Each line of the listing that includes "back" should be reported.

● **Data records**:

● ● ● ● ●

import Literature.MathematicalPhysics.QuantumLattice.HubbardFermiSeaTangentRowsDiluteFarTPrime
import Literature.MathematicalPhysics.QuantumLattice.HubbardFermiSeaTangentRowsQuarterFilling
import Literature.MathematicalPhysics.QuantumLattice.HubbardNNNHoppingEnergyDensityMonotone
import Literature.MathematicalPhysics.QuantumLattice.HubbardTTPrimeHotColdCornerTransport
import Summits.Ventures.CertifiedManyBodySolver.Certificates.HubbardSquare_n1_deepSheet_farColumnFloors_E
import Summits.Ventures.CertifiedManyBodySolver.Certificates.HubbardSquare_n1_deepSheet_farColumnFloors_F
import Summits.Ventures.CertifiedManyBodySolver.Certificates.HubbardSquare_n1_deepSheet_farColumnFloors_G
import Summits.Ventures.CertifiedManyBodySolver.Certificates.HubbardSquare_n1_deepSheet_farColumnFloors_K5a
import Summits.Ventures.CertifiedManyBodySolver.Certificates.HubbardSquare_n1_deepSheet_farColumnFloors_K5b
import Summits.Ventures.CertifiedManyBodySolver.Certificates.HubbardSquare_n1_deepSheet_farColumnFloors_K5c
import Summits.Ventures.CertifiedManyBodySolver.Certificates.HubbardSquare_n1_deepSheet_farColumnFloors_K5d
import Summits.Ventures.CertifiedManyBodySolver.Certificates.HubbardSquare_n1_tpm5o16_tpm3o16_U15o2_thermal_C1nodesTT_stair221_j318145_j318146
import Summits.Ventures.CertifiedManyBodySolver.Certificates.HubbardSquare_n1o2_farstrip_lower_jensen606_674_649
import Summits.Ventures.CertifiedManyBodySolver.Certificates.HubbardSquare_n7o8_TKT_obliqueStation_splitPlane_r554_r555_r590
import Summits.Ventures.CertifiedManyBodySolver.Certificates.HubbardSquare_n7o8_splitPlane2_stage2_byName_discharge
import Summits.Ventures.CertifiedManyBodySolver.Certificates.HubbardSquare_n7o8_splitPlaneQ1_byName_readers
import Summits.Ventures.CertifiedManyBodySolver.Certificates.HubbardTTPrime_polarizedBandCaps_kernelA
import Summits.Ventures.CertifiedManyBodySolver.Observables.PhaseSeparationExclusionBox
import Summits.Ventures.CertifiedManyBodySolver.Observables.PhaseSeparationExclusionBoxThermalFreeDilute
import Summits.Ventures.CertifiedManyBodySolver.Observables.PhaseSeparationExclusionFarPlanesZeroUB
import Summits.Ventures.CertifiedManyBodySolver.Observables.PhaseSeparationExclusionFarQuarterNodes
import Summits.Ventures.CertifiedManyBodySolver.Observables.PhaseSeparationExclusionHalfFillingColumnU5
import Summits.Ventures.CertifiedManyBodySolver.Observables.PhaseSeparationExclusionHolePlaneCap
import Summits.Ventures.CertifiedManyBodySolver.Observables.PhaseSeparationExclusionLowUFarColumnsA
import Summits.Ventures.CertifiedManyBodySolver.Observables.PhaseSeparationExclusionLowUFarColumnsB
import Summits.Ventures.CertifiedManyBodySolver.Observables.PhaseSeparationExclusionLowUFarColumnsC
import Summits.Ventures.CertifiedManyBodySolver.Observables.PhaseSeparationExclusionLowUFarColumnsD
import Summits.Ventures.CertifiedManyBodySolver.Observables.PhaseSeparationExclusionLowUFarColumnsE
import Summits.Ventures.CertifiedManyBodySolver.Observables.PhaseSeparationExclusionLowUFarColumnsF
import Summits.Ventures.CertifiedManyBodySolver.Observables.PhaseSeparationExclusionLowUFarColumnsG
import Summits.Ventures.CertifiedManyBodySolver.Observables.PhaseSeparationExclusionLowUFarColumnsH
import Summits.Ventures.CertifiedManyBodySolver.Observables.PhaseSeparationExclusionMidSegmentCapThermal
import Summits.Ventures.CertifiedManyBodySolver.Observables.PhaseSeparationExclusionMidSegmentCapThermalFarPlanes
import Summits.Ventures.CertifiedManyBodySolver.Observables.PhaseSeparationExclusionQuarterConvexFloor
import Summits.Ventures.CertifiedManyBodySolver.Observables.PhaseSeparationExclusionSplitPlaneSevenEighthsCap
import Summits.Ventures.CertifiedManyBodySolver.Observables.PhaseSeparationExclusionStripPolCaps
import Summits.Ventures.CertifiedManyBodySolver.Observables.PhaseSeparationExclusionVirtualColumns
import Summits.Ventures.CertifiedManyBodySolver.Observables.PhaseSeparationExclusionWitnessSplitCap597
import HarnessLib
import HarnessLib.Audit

● ● ● ● ●

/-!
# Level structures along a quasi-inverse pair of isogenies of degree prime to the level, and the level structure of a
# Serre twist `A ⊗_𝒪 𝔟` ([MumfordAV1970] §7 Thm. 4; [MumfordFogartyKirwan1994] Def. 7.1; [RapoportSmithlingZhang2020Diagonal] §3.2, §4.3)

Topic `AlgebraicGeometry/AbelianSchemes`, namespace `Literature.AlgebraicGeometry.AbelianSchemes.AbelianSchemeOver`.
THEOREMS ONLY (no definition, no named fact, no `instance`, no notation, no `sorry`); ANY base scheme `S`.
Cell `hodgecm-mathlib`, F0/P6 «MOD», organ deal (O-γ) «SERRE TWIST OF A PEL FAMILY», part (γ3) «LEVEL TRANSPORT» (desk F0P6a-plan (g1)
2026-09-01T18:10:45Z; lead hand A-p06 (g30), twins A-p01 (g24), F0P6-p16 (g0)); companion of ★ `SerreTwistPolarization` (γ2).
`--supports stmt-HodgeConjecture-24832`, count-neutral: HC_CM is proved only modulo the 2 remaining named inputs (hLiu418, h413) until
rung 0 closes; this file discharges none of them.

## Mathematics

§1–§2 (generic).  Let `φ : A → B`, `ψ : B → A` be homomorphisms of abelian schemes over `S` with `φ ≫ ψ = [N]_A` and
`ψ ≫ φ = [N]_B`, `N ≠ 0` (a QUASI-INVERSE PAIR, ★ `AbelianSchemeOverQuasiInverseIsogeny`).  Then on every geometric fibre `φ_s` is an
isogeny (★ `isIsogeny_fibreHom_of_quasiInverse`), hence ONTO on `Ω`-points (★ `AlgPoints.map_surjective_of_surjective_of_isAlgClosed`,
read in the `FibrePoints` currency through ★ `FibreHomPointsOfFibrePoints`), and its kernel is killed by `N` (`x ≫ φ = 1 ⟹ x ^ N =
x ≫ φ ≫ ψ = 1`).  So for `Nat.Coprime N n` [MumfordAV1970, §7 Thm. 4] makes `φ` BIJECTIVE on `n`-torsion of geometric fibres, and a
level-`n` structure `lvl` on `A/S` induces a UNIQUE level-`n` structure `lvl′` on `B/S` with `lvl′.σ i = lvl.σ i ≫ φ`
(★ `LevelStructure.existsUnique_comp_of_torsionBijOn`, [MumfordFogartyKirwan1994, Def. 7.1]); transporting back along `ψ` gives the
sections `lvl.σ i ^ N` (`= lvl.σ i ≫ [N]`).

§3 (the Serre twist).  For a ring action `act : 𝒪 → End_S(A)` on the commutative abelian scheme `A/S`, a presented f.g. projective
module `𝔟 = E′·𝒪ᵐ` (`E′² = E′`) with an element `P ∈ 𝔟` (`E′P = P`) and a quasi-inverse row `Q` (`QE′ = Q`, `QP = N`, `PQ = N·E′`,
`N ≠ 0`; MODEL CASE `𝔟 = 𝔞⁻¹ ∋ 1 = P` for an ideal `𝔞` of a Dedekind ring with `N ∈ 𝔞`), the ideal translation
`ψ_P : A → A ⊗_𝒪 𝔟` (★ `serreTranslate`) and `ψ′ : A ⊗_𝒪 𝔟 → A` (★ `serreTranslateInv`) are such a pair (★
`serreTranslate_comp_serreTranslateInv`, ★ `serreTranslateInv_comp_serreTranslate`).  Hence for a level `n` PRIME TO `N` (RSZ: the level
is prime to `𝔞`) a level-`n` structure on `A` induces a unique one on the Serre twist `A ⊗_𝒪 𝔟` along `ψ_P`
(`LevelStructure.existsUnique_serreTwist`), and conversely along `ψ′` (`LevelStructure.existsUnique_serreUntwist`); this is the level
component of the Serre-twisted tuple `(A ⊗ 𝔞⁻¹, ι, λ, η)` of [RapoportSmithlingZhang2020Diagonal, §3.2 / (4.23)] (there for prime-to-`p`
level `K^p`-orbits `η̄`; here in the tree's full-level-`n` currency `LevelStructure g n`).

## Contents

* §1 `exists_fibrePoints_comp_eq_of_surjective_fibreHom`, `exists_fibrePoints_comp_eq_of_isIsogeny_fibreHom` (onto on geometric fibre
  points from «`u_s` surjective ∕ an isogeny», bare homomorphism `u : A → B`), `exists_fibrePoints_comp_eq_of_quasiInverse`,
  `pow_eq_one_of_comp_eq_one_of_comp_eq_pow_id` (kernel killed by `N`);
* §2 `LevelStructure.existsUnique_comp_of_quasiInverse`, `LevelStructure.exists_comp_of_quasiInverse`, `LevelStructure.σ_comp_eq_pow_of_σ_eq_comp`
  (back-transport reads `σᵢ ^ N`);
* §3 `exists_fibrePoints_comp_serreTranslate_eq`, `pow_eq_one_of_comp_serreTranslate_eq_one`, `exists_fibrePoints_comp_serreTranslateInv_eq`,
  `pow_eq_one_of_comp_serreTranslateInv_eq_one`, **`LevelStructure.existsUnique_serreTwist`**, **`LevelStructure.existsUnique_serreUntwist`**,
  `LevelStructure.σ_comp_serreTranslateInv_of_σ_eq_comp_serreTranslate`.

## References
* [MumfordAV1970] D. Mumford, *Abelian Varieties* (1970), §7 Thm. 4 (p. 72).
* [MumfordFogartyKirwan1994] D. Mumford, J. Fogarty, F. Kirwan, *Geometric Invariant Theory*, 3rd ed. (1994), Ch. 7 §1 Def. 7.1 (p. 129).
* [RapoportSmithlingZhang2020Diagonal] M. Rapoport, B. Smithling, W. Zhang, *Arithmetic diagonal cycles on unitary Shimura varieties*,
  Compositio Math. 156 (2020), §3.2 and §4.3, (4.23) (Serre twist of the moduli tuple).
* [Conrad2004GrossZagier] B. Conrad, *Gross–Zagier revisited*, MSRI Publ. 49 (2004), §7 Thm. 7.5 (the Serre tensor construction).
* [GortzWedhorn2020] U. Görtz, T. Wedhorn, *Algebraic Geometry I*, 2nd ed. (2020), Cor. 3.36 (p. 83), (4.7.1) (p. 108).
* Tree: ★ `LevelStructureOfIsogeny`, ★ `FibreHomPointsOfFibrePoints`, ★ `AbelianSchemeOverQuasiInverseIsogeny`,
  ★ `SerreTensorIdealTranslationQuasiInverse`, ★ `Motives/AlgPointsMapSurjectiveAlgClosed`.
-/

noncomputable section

● ● ● ● ●

● **Solution below**:
(★ `LevelStructure.existsUnique_comp_of_torsionBijOn`, [MumfordFogartyKirwan1994, Def. 7.1]); transporting back along `ψ` gives the
  (back-transport reads `σᵢ ^ N`);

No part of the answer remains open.